(Collected data entries)
────────────────────
import Summits.BirchSwinnertonDyer.Rank1Residual.Additive.GordAnomalousResidueThreeSix
import Summits.BirchSwinnertonDyer.Rank1Residual.Additive.GordRankOneIwasawaClasses
import HarnessLib

/-!
# X3♯(G-ord) / X4♯(G-ord) class theorems with the anomalous proviso REPLACED by one residue of
# Cremona's `c₄` / `c₆` (gen 36 parts 4–5 plugged into the gen 18/19 consumers)

HONEST FRAMING (cell `b2b-bsdres`, run/shared/lean/b2b/bsd-rank1-residual/, verbatim in every
file): the goal of the cell is to DELETE the COMBINATION-SHAPED residual classes of the
Birch–Swinnerton-Dyer formula for ALL analytic-rank `≤ 1` elliptic curves over `ℚ` — "full BSD
formula for every rank `≤ 1` curve in class `C`" assembled STRICTLY from published theorems — so
that the rank-`≤ 1` remainder becomes exactly the CONSTRUCTION-SHAPED classes, which are TYPED
(missing-input `Prop`s), NOT attempted. This is not "finishing BSD". Sub-cell `additive-p2`
(X3♯(G-ord) / X4♯(G-ord)), generation 36, part 7: research route; no claim beyond the stated
classes; theorems only, no definition, no named fact, nothing booked, no label moved. The classes stay
CONSTRUCTION-SHAPED: every statement below is conditional on the SAME typed over-`ℚ_∞` inputs as its
gen 18/19 parent (`CycCharLeadingTermAt` = Delbourgo's MC (G) at `T = 0`; `RankOneIwasawaInputAt`);
what changes is only that the proviso `Delbourgo2002.ReductionNonAnomalous W p` is now a DECIDED
residue of Cremona's invariants (parts 4–5), so the EXACT rows are named by an integer congruence.

## What is proved (`hDel` = Delbourgo 2002 (A)+(B), `hGZK`, `hmod` as in the parents; `E` non-CM)

* defect `4` at `p = 5` (Kodaira `III`, `III*`; `c₄(E) = n·(−5)^v`, `5 ∤ n`, **`n ≢ 1 (mod 5)`**):
  `ClassX4Gord.bsdp_rankZero_of_cycChar_of_not_modEq_five` (`r_an = 0`: MC equality at `T = 0` ⟹
  `BSD(E,5)`), `ClassX4Gord.bsdp_rankOne_of_iwasawaInput_of_not_modEq_five` (`r_an = 1`), and the
  X3 twins — the 163/233 non-anomalous defect-`4` window rows at `5` by name (gen 19 covers `p ≥ 7`);
* defect `3`/`6` at any `p ≥ 5` (`c₆(E) = n·(−p)^v`, `p ∤ n`,
  **`C((p−1)/2,(p−1)/3)·(−n/864)^{(p−1)/6} ≠ 1` in `ZMod p`**): `ClassX4Gord.bsdp_rankZero_of_cycChar_of_c₆Residue`,
  `ClassX4Gord.bsdp_rankOne_of_iwasawaInput_of_c₆Residue`, X3 twins (gen 34 covers the non-capable
  `p` outright; this names the rows at the capable `p = 7, 19, 37, …`); at `p = 7`: **`n ≢ −1 (mod 7)`**
  (`ClassX4Gord.bsdp_rankZero_of_cycChar_of_not_modEq_seven`, `…rankOne…`; 211/261 window rows).

References: D. Delbourgo, J. Number Theory 95 (2002) Theorems (A), (B), p. 39–40; parts 4–5 of this
generation.
-/

noncomputable section

open scoped Classical NumberField

open WeierstrassCurve NumberField Literature.NumberTheory.EllipticCurves
  Literature.NumberTheory.EllipticCurves.Rank1Residual
  Literature.NumberTheory.EllipticCurves.Rank1Residual.Typed

namespace Summit.BirchSwinnertonDyer.Rank1Residual.Additive

variable {W : WeierstrassCurve ℚ} {p : ℕ} [hp : Fact p.Prime] [W.IsElliptic] [W.IsGloballyMinimal]

/-! ### Defect `4` at `p = 5`: the proviso is `c₄/(−5)^v ≢ 1 (mod 5)` -/

section Five

variable [h5 : Fact (Nat.Prime 5)]

/-- **X4♯(G-ord) ∩ {III, III*} at `p = 5`, `r_an = 0`, `E` non-CM, `c₄/(−5)^v ≢ 1 (mod 5)`: MC EQUALITY
at `T = 0` ⟹ `BSD(E,5)`** — exact (the anomalous proviso is this residue, part 4).
[cite: Delbourgo2002, Theorem (A), (B) (p. 40)] -/
theorem ClassX4Gord.bsdp_rankZero_of_cycChar_of_not_modEq_five (hDel : Delbourgo2002.mainTheorem)
    (hGZK : rank_eq_analyticRank_of_analyticRank_le_one) (hmod : hasEntireLFunction_rat)
    (hX : ClassX4Gord W 5) (hcm : ¬ W.HasCM) (he : semistabilityIndex W 5 = 4) {n : ℤ} {v : ℕ}
    (hpn : ¬ (5 : ℤ) ∣ n) (hn : W.c₄ = n * (-(5 : ℚ)) ^ v) (hres : ¬ n ≡ 1 [ZMOD 5])
    (hr : W.analyticRank = 0) (hMC : CycCharLeadingTermAt W 5) : BSDp W 5 :=
  ClassX4Gord.bsdp_rankZero_of_cycChar_of_nonAnomalous hDel hGZK hmod hX hcm le_rfl hr hMC
    ((reductionNonAnomalous_five_iff_of_semistabilityIndex_eq_four W hX.typeGOrd.typeG he hpn hn).mpr
      hres)

/-- **X4♯(G-ord) ∩ {III, III*} at `p = 5`, `r_an = 1`, `E` non-CM, `c₄/(−5)^v ≢ 1 (mod 5)`: the
Iwasawa-route residue ⟹ `BSD(E,5)`** — exact. [cite: Delbourgo2002, Theorem (A), (B) (p. 40)] -/
theorem ClassX4Gord.bsdp_rankOne_of_iwasawaInput_of_not_modEq_five (hDel : Delbourgo2002.mainTheorem)
    (hGZK : rank_eq_analyticRank_of_analyticRank_le_one) (hmod : hasEntireLFunction_rat)
    (hX : ClassX4Gord W 5) (hcm : ¬ W.HasCM) (he : semistabilityIndex W 5 = 4) {n : ℤ} {v : ℕ}
    (hpn : ¬ (5 : ℤ) ∣ n) (hn : W.c₄ = n * (-(5 : ℚ)) ^ v) (hres : ¬ n ≡ 1 [ZMOD 5])
    (hr : W.analyticRank = 1) (hIn : RankOneIwasawaInputAt W 5) : BSDp W 5 :=
  ClassX4Gord.bsdp_rankOne_of_iwasawaInput_of_nonAnomalous hDel hGZK hmod hX hcm le_rfl hr hIn
    ((reductionNonAnomalous_five_iff_of_semistabilityIndex_eq_four W hX.typeGOrd.typeG he hpn hn).mpr
      hres)

/-- **X3♯(G-ord) ∩ {III, III*} at `p = 5`, `r_an = 0`, `E` non-CM, `c₄/(−5)^v ≢ 1 (mod 5)`: MC EQUALITY
at `T = 0` ⟹ `BSD(E,5)`** — exact. [cite: Delbourgo2002, Theorem (A), (B) (p. 40)] -/
theorem ClassX3Gord.bsdp_rankZero_of_cycChar_of_not_modEq_five (hDel : Delbourgo2002.mainTheorem)
    (hGZK : rank_eq_analyticRank_of_analyticRank_le_one) (hmod : hasEntireLFunction_rat)
    (hX : ClassX3Gord W 5) (hcm : ¬ W.HasCM) (he : semistabilityIndex W 5 = 4) {n : ℤ} {v : ℕ}
    (hpn : ¬ (5 : ℤ) ∣ n) (hn : W.c₄ = n * (-(5 : ℚ)) ^ v) (hres : ¬ n ≡ 1 [ZMOD 5])
    (hr : W.analyticRank = 0) (hMC : CycCharLeadingTermAt W 5) : BSDp W 5 :=
  ClassX3Gord.bsdp_rankZero_of_cycChar_of_nonAnomalous hDel hGZK hmod hX hcm le_rfl hr hMC
    ((reductionNonAnomalous_five_iff_of_semistabilityIndex_eq_four W hX.typeGOrd.typeG he hpn hn).mpr
      hres)

/-- **X3♯(G-ord) ∩ {III, III*} at `p = 5`, `r_an = 1`, `E` non-CM, `c₄/(−5)^v ≢ 1 (mod 5)`: the
Iwasawa-route residue ⟹ `BSD(E,5)`** — exact. [cite: Delbourgo2002, Theorem (A), (B) (p. 40)] -/
theorem ClassX3Gord.bsdp_rankOne_of_iwasawaInput_of_not_modEq_five (hDel : Delbourgo2002.mainTheorem)
    (hGZK : rank_eq_analyticRank_of_analyticRank_le_one) (hmod : hasEntireLFunction_rat)
    (hX : ClassX3Gord W 5) (hcm : ¬ W.HasCM) (he : semistabilityIndex W 5 = 4) {n : ℤ} {v : ℕ}
    (hpn : ¬ (5 : ℤ) ∣ n) (hn : W.c₄ = n * (-(5 : ℚ)) ^ v) (hres : ¬ n ≡ 1 [ZMOD 5])
    (hr : W.analyticRank = 1) (hIn : RankOneIwasawaInputAt W 5) : BSDp W 5 :=
  ClassX3Gord.bsdp_rankOne_of_iwasawaInput_of_nonAnomalous hDel hGZK hmod hX hcm le_rfl hr hIn
    ((reductionNonAnomalous_five_iff_of_semistabilityIndex_eq_four W hX.typeGOrd.typeG he hpn hn).mpr
      hres)

end Five

/-! ### Defect `3`/`6` at any `p ≥ 5`: the proviso is one sextic residue of `c₆/(−p)^v` -/

/-- **X4♯(G-ord) ∩ {II, IV, IV*, II*}, `p ≥ 5`, `r_an = 0`, `E` non-CM, residue
`C((p−1)/2,(p−1)/3)·(−n/864)^{(p−1)/6} ≠ 1` in `ZMod p` (`c₆ = n(−p)^v`): MC EQUALITY at `T = 0` ⟹
`BSD(E,p)`** — exact (part 5; at non-capable `p` the residue condition is automatic, gen 34).
[cite: Delbourgo2002, Theorem (A), (B) (p. 40)] -/
theorem ClassX4Gord.bsdp_rankZero_of_cycChar_of_c₆Residue (hDel : Delbourgo2002.mainTheorem)
    (hGZK : rank_eq_analyticRank_of_analyticRank_le_one) (hmod : hasEntireLFunction_rat)
    (hX : ClassX4Gord W p) (hcm : ¬ W.HasCM) (hp5 : 5 ≤ p) (h3e : 3 ∣ semistabilityIndex W p)
    {n : ℤ} {v : ℕ} (hpn : ¬ (p : ℤ) ∣ n) (hn : W.c₆ = n * (-(p : ℚ)) ^ v)
    (hres : ¬ ((((p - 1) / 2).choose ((p - 1) / 3) : ℕ) : ZMod p) *
      (-(n : ZMod p) / 864) ^ ((p - 1) / 6) = 1)
    (hr : W.analyticRank = 0) (hMC : CycCharLeadingTermAt W p) : BSDp W p :=
  ClassX4Gord.bsdp_rankZero_of_cycChar_of_nonAnomalous hDel hGZK hmod hX hcm hp5 hr hMC
    ((reductionNonAnomalous_iff_of_three_dvd_semistabilityIndex W p hp5 hX.typeGOrd.typeG h3e hpn
      hn).mpr hres)

/-- **X4♯(G-ord) ∩ {II, IV, IV*, II*}, `p ≥ 5`, `r_an = 1`, `E` non-CM, the same residue `≠ 1`: the
Iwasawa-route residue ⟹ `BSD(E,p)`** — exact. [cite: Delbourgo2002, Theorem (A), (B) (p. 40)] -/
theorem ClassX4Gord.bsdp_rankOne_of_iwasawaInput_of_c₆Residue (hDel : Delbourgo2002.mainTheorem)
    (hGZK : rank_eq_analyticRank_of_analyticRank_le_one) (hmod : hasEntireLFunction_rat)
    (hX : ClassX4Gord W p) (hcm : ¬ W.HasCM) (hp5 : 5 ≤ p) (h3e : 3 ∣ semistabilityIndex W p)
    {n : ℤ} {v : ℕ} (hpn : ¬ (p : ℤ) ∣ n) (hn : W.c₆ = n * (-(p : ℚ)) ^ v)
    (hres : ¬ ((((p - 1) / 2).choose ((p - 1) / 3) : ℕ) : ZMod p) *
      (-(n : ZMod p) / 864) ^ ((p - 1) / 6) = 1)
    (hr : W.analyticRank = 1) (hIn : RankOneIwasawaInputAt W p) : BSDp W p :=
  ClassX4Gord.bsdp_rankOne_of_iwasawaInput_of_nonAnomalous hDel hGZK hmod hX hcm hp5 hr hIn
    ((reductionNonAnomalous_iff_of_three_dvd_semistabilityIndex W p hp5 hX.typeGOrd.typeG h3e hpn
      hn).mpr hres)

/-- **X3♯(G-ord) ∩ {II, IV, IV*, II*}, `p ≥ 5`, `r_an = 0`, `E` non-CM, residue `≠ 1`: MC EQUALITY at
`T = 0` ⟹ `BSD(E,p)`** — exact. [cite: Delbourgo2002, Theorem (A), (B) (p. 40)] -/
theorem ClassX3Gord.bsdp_rankZero_of_cycChar_of_c₆Residue (hDel : Delbourgo2002.mainTheorem)
    (hGZK : rank_eq_analyticRank_of_analyticRank_le_one) (hmod : hasEntireLFunction_rat)
    (hX : ClassX3Gord W p) (hcm : ¬ W.HasCM) (hp5 : 5 ≤ p) (h3e : 3 ∣ semistabilityIndex W p)
    {n : ℤ} {v : ℕ} (hpn : ¬ (p : ℤ) ∣ n) (hn : W.c₆ = n * (-(p : ℚ)) ^ v)
    (hres : ¬ ((((p - 1) / 2).choose ((p - 1) / 3) : ℕ) : ZMod p) *
      (-(n : ZMod p) / 864) ^ ((p - 1) / 6) = 1)
    (hr : W.analyticRank = 0) (hMC : CycCharLeadingTermAt W p) : BSDp W p :=
  ClassX3Gord.bsdp_rankZero_of_cycChar_of_nonAnomalous hDel hGZK hmod hX hcm hp5 hr hMC
    ((reductionNonAnomalous_iff_of_three_dvd_semistabilityIndex W p hp5 hX.typeGOrd.typeG h3e hpn
      hn).mpr hres)

/-- **X3♯(G-ord) ∩ {II, IV, IV*, II*}, `p ≥ 5`, `r_an = 1`, `E` non-CM, residue `≠ 1`: the Iwasawa-route
residue ⟹ `BSD(E,p)`** — exact. [cite: Delbourgo2002, Theorem (A), (B) (p. 40)] -/
theorem ClassX3Gord.bsdp_rankOne_of_iwasawaInput_of_c₆Residue (hDel : Delbourgo2002.mainTheorem)
    (hGZK : rank_eq_analyticRank_of_analyticRank_le_one) (hmod : hasEntireLFunction_rat)
    (hX : ClassX3Gord W p) (hcm : ¬ W.HasCM) (hp5 : 5 ≤ p) (h3e : 3 ∣ semistabilityIndex W p)
    {n : ℤ} {v : ℕ} (hpn : ¬ (p : ℤ) ∣ n) (hn : W.c₆ = n * (-(p : ℚ)) ^ v)
    (hres : ¬ ((((p - 1) / 2).choose ((p - 1) / 3) : ℕ) : ZMod p) *
      (-(n : ZMod p) / 864) ^ ((p - 1) / 6) = 1)
    (hr : W.analyticRank = 1) (hIn : RankOneIwasawaInputAt W p) : BSDp W p :=
  ClassX3Gord.bsdp_rankOne_of_iwasawaInput_of_nonAnomalous hDel hGZK hmod hX hcm hp5 hr hIn
    ((reductionNonAnomalous_iff_of_three_dvd_semistabilityIndex W p hp5 hX.typeGOrd.typeG h3e hpn
      hn).mpr hres)

/-! ### Defect `3`/`6` at `p = 7`: the proviso is `c₆/(−7)^v ≢ −1 (mod 7)` -/

section Seven

variable [h7 : Fact (Nat.Prime 7)]

/-- **X4♯(G-ord) ∩ {II, IV, IV*, II*} at `p = 7`, `r_an = 0`, `E` non-CM, `c₆/(−7)^v ≢ −1 (mod 7)`: MC
EQUALITY at `T = 0` ⟹ `BSD(E,7)`** — exact (211/261 window rows). [cite: Delbourgo2002, Theorem (A), (B) (p. 40)] -/
theorem ClassX4Gord.bsdp_rankZero_of_cycChar_of_not_modEq_seven (hDel : Delbourgo2002.mainTheorem)
    (hGZK : rank_eq_analyticRank_of_analyticRank_le_one) (hmod : hasEntireLFunction_rat)
    (hX : ClassX4Gord W 7) (hcm : ¬ W.HasCM) (h3e : 3 ∣ semistabilityIndex W 7) {n : ℤ} {v : ℕ}
    (hpn : ¬ (7 : ℤ) ∣ n) (hn : W.c₆ = n * (-(7 : ℚ)) ^ v) (hres : ¬ n ≡ -1 [ZMOD 7])
    (hr : W.analyticRank = 0) (hMC : CycCharLeadingTermAt W 7) : BSDp W 7 :=
  ClassX4Gord.bsdp_rankZero_of_cycChar_of_nonAnomalous hDel hGZK hmod hX hcm (by norm_num) hr hMC
    ((reductionNonAnomalous_seven_iff_of_three_dvd_semistabilityIndex W hX.typeGOrd.typeG h3e hpn
      hn).mpr hres)

/-- **X4♯(G-ord) ∩ {II, IV, IV*, II*} at `p = 7`, `r_an = 1`, `E` non-CM, `c₆/(−7)^v ≢ −1 (mod 7)`: the
Iwasawa-route residue ⟹ `BSD(E,7)`** — exact. [cite: Delbourgo2002, Theorem (A), (B) (p. 40)] -/
theorem ClassX4Gord.bsdp_rankOne_of_iwasawaInput_of_not_modEq_seven (hDel : Delbourgo2002.mainTheorem)
    (hGZK : rank_eq_analyticRank_of_analyticRank_le_one) (hmod : hasEntireLFunction_rat)
    (hX : ClassX4Gord W 7) (hcm : ¬ W.HasCM) (h3e : 3 ∣ semistabilityIndex W 7) {n : ℤ} {v : ℕ}
    (hpn : ¬ (7 : ℤ) ∣ n) (hn : W.c₆ = n * (-(7 : ℚ)) ^ v) (hres : ¬ n ≡ -1 [ZMOD 7])
    (hr : W.analyticRank = 1) (hIn : RankOneIwasawaInputAt W 7) : BSDp W 7 :=
  ClassX4Gord.bsdp_rankOne_of_iwasawaInput_of_nonAnomalous hDel hGZK hmod hX hcm (by norm_num) hr hIn
    ((reductionNonAnomalous_seven_iff_of_three_dvd_semistabilityIndex W hX.typeGOrd.typeG h3e hpn
      hn).mpr hres)

/-- **X3♯(G-ord) ∩ {II, IV, IV*, II*} at `p = 7`, `r_an = 0`, `E` non-CM, `c₆/(−7)^v ≢ −1 (mod 7)`: MC
EQUALITY at `T = 0` ⟹ `BSD(E,7)`** — exact. [cite: Delbourgo2002, Theorem (A), (B) (p. 40)] -/
theorem ClassX3Gord.bsdp_rankZero_of_cycChar_of_not_modEq_seven (hDel : Delbourgo2002.mainTheorem)
    (hGZK : rank_eq_analyticRank_of_analyticRank_le_one) (hmod : hasEntireLFunction_rat)
    (hX : ClassX3Gord W 7) (hcm : ¬ W.HasCM) (h3e : 3 ∣ semistabilityIndex W 7) {n : ℤ} {v : ℕ}
    (hpn : ¬ (7 : ℤ) ∣ n) (hn : W.c₆ = n * (-(7 : ℚ)) ^ v) (hres : ¬ n ≡ -1 [ZMOD 7])
    (hr : W.analyticRank = 0) (hMC : CycCharLeadingTermAt W 7) : BSDp W 7 :=
  ClassX3Gord.bsdp_rankZero_of_cycChar_of_nonAnomalous hDel hGZK hmod hX hcm (by norm_num) hr hMC
    ((reductionNonAnomalous_seven_iff_of_three_dvd_semistabilityIndex W hX.typeGOrd.typeG h3e hpn
      hn).mpr hres)

/-- **X3♯(G-ord) ∩ {II, IV, IV*, II*} at `p = 7`, `r_an = 1`, `E` non-CM, `c₆/(−7)^v ≢ −1 (mod 7)`: the
Iwasawa-route residue ⟹ `BSD(E,7)`** — exact. [cite: Delbourgo2002, Theorem (A), (B) (p. 40)] -/
theorem ClassX3Gord.bsdp_rankOne_of_iwasawaInput_of_not_modEq_seven (hDel : Delbourgo2002.mainTheorem)
    (hGZK : rank_eq_analyticRank_of_analyticRank_le_one) (hmod : hasEntireLFunction_rat)
    (hX : ClassX3Gord W 7) (hcm : ¬ W.HasCM) (h3e : 3 ∣ semistabilityIndex W 7) {n : ℤ} {v : ℕ}
    (hpn : ¬ (7 : ℤ) ∣ n) (hn : W.c₆ = n * (-(7 : ℚ)) ^ v) (hres : ¬ n ≡ -1 [ZMOD 7])
    (hr : W.analyticRank = 1) (hIn : RankOneIwasawaInputAt W 7) : BSDp W 7 :=
  ClassX3Gord.bsdp_rankOne_of_iwasawaInput_of_nonAnomalous hDel hGZK hmod hX hcm (by norm_num) hr hIn
    ((reductionNonAnomalous_seven_iff_of_three_dvd_semistabilityIndex W hX.typeGOrd.typeG h3e hpn
      hn).mpr hres)

end Seven

end Summit.BirchSwinnertonDyer.Rank1Residual.Additive

end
────────────────────
__Try it__:
Supply the count of lines in the entries that include "EllipticCurves", and no other text.

__Exercise answer__:
3